今回の通信は、最新の当院外来の実績をご報告いたします。
2021年(1月~12月)に当外来で妊娠された方は377名いらっしゃいました。

図1

 図1は2021年に当外来でどのような治療を受けて妊娠されたのかをまとめたものです。
約30%の方が排卵誘発やタイミング法で妊娠されています。
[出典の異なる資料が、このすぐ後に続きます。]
import Literature.Barriers.CriticalPhenomena.SupercriticalSAWSpaceFillingTuned
import Literature.Probability.RandomPlanarGeometry.CritPercSLEDimensionUpperBound
import Literature.Probability.RandomPlanarGeometry.CritPercSLESimplePathHolds
import Literature.Probability.RandomPlanarGeometry.SLEExistenceConverse
import Mathlib.MeasureTheory.Measure.Lebesgue.Complex
import Mathlib.MeasureTheory.Measure.Hausdorff
import Mathlib.Topology.MetricSpace.HausdorffDimension
import Mathlib.Analysis.Calculus.ContDiff.RCLike
import HarnessLib

/-!
# Barrier mechanism, tenth audit (part B): the SLE_{8/3} conjecture FORCES zero density of the
# critical self-avoiding walk — the necessity clause of the density axis, proved

Barrier catalogue `Literature/Barriers/CriticalPhenomena/` (D-0021); companion of
`SupercriticalSAWSpaceFillingDensity` (tenth audit, 2026-08-16, refuter, "barrier-audit" gen 10,
of the mechanism file `…Proofs` of `SupercriticalSAWSpaceFilling` = Theorem 1 of
H. Duminil-Copin, G. Kozma, A. Yadin, *Supercritical self-avoiding walks are space-filling*,
Ann. IHP Probab. Stat. 50 (2014) 315–326, arXiv:1110.3074). Part A proved that right-continuity
at `x_c` of the supercritical density `θ(x)` (Problem 9 of the source) — equivalently flatness of
the free-energy increment, equivalently exponential rarity of dense critical configurations —
implies ZERO DENSITY of the critical walk, and recorded in prose that zero density is NECESSARY
for the sub-problem `Literature.Probability.RandomPlanarGeometry.SAW.SAWScalingLimit`. This file
proves that necessity, for every Dobrushin domain and every endpoint approximation, from the SLE
theory of the tree:

* `tendsto_measure_density_of_convergesInLawToSLE` — if the polylines of random self-avoiding
  walks of `Ω_δ` (any finite laws `P δ`) converge in law, in the curve topology, to a chordal SLE_κ
  random curve with `0 < κ ≤ 4`, then `P δ [δ²|γ_δ| ≥ ρ] → 0` for every `ρ > 0`;
* `tendsto_law_density_of_sawScalingLimit` — under `SAWScalingLimit`,
  `P_{(Ω_δ,a_δ,b_δ,x_c)}[δ²|γ_δ| ≥ ρ] → 0` in every Dobrushin domain (`κ = 8/3`); the unit-disc
  instance `tendsto_lawAt_density_unitDisc_of_sawScalingLimit` is conclusion (Z) of part A;
* the closed `Prop` `SupercriticalSAWSpaceFillingDensityNecessary` with `…_holds`.

## Proof

1. **Lattice side** (`card_mul_sq_le_volume_ctube`): the open axis-parallel squares of side `δ`
   centred at the `|γ_δ| + 1` (distinct) sites of the walk are pairwise disjoint, have area `δ²`
   each (`volume_meshSquare`, through `Complex.measurableEquivRealProd`) and lie in the closed
   `δ`-tube of the polyline (the sites are on it, `meshPoint_mem_range_curve`), so
   `(|γ_δ|+1) δ² ≤ vol{w : dist(w, trace γ_δ) ≤ δ}`.
2. **Topology** (`upperSemicontinuous_volume_ctube`, `isClosed_setOf_le_volume_ctube`,
   `tendsto_volume_ctube_nat`): on curve classes the closed-tube volume
   `c ↦ vol{w : dist(w, trace c) ≤ η}` is upper semicontinuous (the tube is the decreasing
   intersection of the tubes of radii `η + 1/(n+1)`, which contain the `η`-tube of every nearby
   class, `lipschitzWith_infDist_range`), so `{c : vol ≥ M}` is closed; and as `η ↓ 0` the tube
   volume decreases to `vol(trace c)` (compact trace).
3. **Portmanteau, quantitative closed-set half** (`eventually_measure_mem_le_add`): if
   `Y δ → Z` in law (bounded continuous test functions, finite laws) and `F` is closed, then for
   every `ε > 0` eventually `P δ [Y δ ∈ F] ≤ W[Z ∈ F] + ε` — with the Lipschitz approximants
   `g_k = max(0, 1 - (k+1) dist(·, F)) ↓ 1_F` (`nearIndicator`) [Billingsley 1999, Thm 2.1].
4. **SLE side** (`ae_volume_range_eq_zero_of_isSLECurve`): the range of a chordal SLE_κ random
   curve, `0 < κ ≤ 4`, has zero area a.s.: it is contained in `φ(γ[0,∞) ∩ ℍ) ∪ {Φ(γ(0)), b}`
   because the half-plane trace is simple with `Im γ(t) > 0` for `t > 0`
   (`ae_isSimpleTrace_sleTrace_of_le_four_holds`, Rohde–Schramm Thm 6.1, proved in the tree);
   `dim_H γ[0,∞) ≤ 1 + κ/8 < 2` (`ae_dimH_range_sleTrace_le`, Rohde–Schramm Thm 8.1 / Cor. 8.2,
   proved in the tree from the one-point estimate, the trace existing by `IsSLECurve.hasSLETrace`);
   the uniformizing map is holomorphic on `ℍ`, hence locally Lipschitz and dimension
   non-increasing (`volume_image_eq_zero_of_differentiableOn`); and sets of dimension `< 2` in
   `ℂ` are Lebesgue-null (`volume_eq_zero_of_dimH_lt_two`, through `μH[2] = volume` on `ℝ × ℝ`).
5. **Assembly**: with `M = ρ`, the events `{M ≤ vol(1/(n+1)-tube of Γ)}` decrease to a subset of
   `{vol(trace Γ) > 0}`, a null set, so one of them has probability `< ε/2`; for `δ < 1/(n+1)`
   the density event `{δ²|γ_δ| ≥ ρ}` lies in `{γ_δ.curve ∈ F}` for the corresponding closed
   `F`, and step 3 bounds its probability by `ε/2 + ε/2` eventually.

No new hypothesis; axioms `propext`, `Classical.choice`, `Quot.sound`.

Mathlib: `dimH_image_le_of_locally_lipschitzOn`, `LipschitzWith.dimH_image_le`,
`hausdorffMeasure_of_dimH_lt`, `MeasureTheory.hausdorffMeasure_prod_real`,
`Complex.volume_preserving_equiv_real_prod`, `ContDiffAt.exists_lipschitzOnWith`,
`DifferentiableOn.contDiffOn`, `Set.Finite.dimH_zero`, `tendsto_measure_iInter_atTop`,
`upperSemicontinuous_iff_isClosed_preimage`, `measure_biUnion_finset`, `Measure.prod_prod`,
`Real.volume_Ioo`, `ENNReal.tendsto_nhds_zero`, `AEMeasurable.nullMeasurableSet_preimage`.

## References

* H. Duminil-Copin, G. Kozma, A. Yadin, Ann. IHP Probab. Stat. 50 (2014) 315–326,
  arXiv:1110.3074, p. 8 (§4: Problem 9, the density `θ(x)`; Problem 10). [DuminilCopinKozmaYadin2014]
* G. F. Lawler, O. Schramm, W. Werner, *On the scaling limit of planar self-avoiding walk* (2004),
  arXiv:math/0204277, §3.4.2 and Prediction 1 (§4.1) (the SLE_{8/3} conjecture); Prediction 2
  (`ν = 3/4`, `|γ_δ| ≍ δ^{-4/3}`, in particular zero density). [LawlerSchrammWerner2004SAW]
* S. Rohde, O. Schramm, *Basic properties of SLE*, Ann. Math. 161 (2005): Thm 6.1 (simple trace in
  `ℍ ∪ {0}` for `κ ≤ 4`), Thm 8.1 / Cor. 8.2 (`dim_H ≤ 1 + κ/8`). [RohdeSchramm2005]
* P. Billingsley, *Convergence of probability measures*, 2nd ed. (1999), Thm 2.1. [Billingsley1999]
-/

noncomputable section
AIH(人工授精)の妊娠は23.7%、
ART(体外受精、顕微授精、融解胚移植)による妊娠は51.6%となっています。
 このグラフを見てみると、妊娠数は全妊娠数のART 51.6%>AIH 23.7%>タイミング 22.3%の順で
妊娠数が少なくなっています。前年までと比べるとARTで妊娠される方が多くなっており、本年は
全妊娠数の半数を超える人数となっています。
 また、ARTの妊娠率は子宮鏡や腹腔鏡手術(筋腫核出術など)により、着床環境を整えることで
妊娠に至っている方も増えています。

AIH(人工授精について)

 AIH(人工授精)は排卵日に、ご主人の精液から良好運動精子を取り出し、子宮の中に注入する方法です。比較的自然に近い妊娠であり、副作用の少ない治療です。原因不明の方、性交障害や軽度精子異常がある方が適応となります。
 妊娠率は下の図1のように、40歳を過ぎると39歳までの方に比べ約5分の1に低下しています。また、図2を見てみると人工授精は1~2回目の妊娠が多く、5回目以降は妊娠がないわけではありませんが、少なくなります。5回以上AIHをして妊娠された方は、精子側に異常がある方が多いようです。一般的に4~5回AIHを行っても妊娠しない場合、精子に問題がなければ、それ以上行っても妊娠する確率はかなり低くなるので次のステップアップが必要となります。

図1

図2

ART(体外受精、顕微授精、融解胚移植)について

 下の図を見てみると、どの年齢層においても当院の妊娠率は全国平均より高い妊娠率です。
特に40歳以上の当院の妊娠率は全国平均の2倍高い値となっています。
20代の妊娠率78.6%、30~34歳の妊娠率61.4%、35~39歳の妊娠率51.9%とても高い%ですが、
40歳以上になると29.1%と著明に低くなっています。
前年153周期だった40歳以上の移植周期数が今年は189周期と増加傾向にあり、40歳からのARTが増加しています。また40歳以上の妊娠率は前年の35.1%から29.1%へと低下しており、年齢による卵の質の低下傾向が進行していると考えられます。したがって、40歳前にARTへステップアップされることをお勧めします。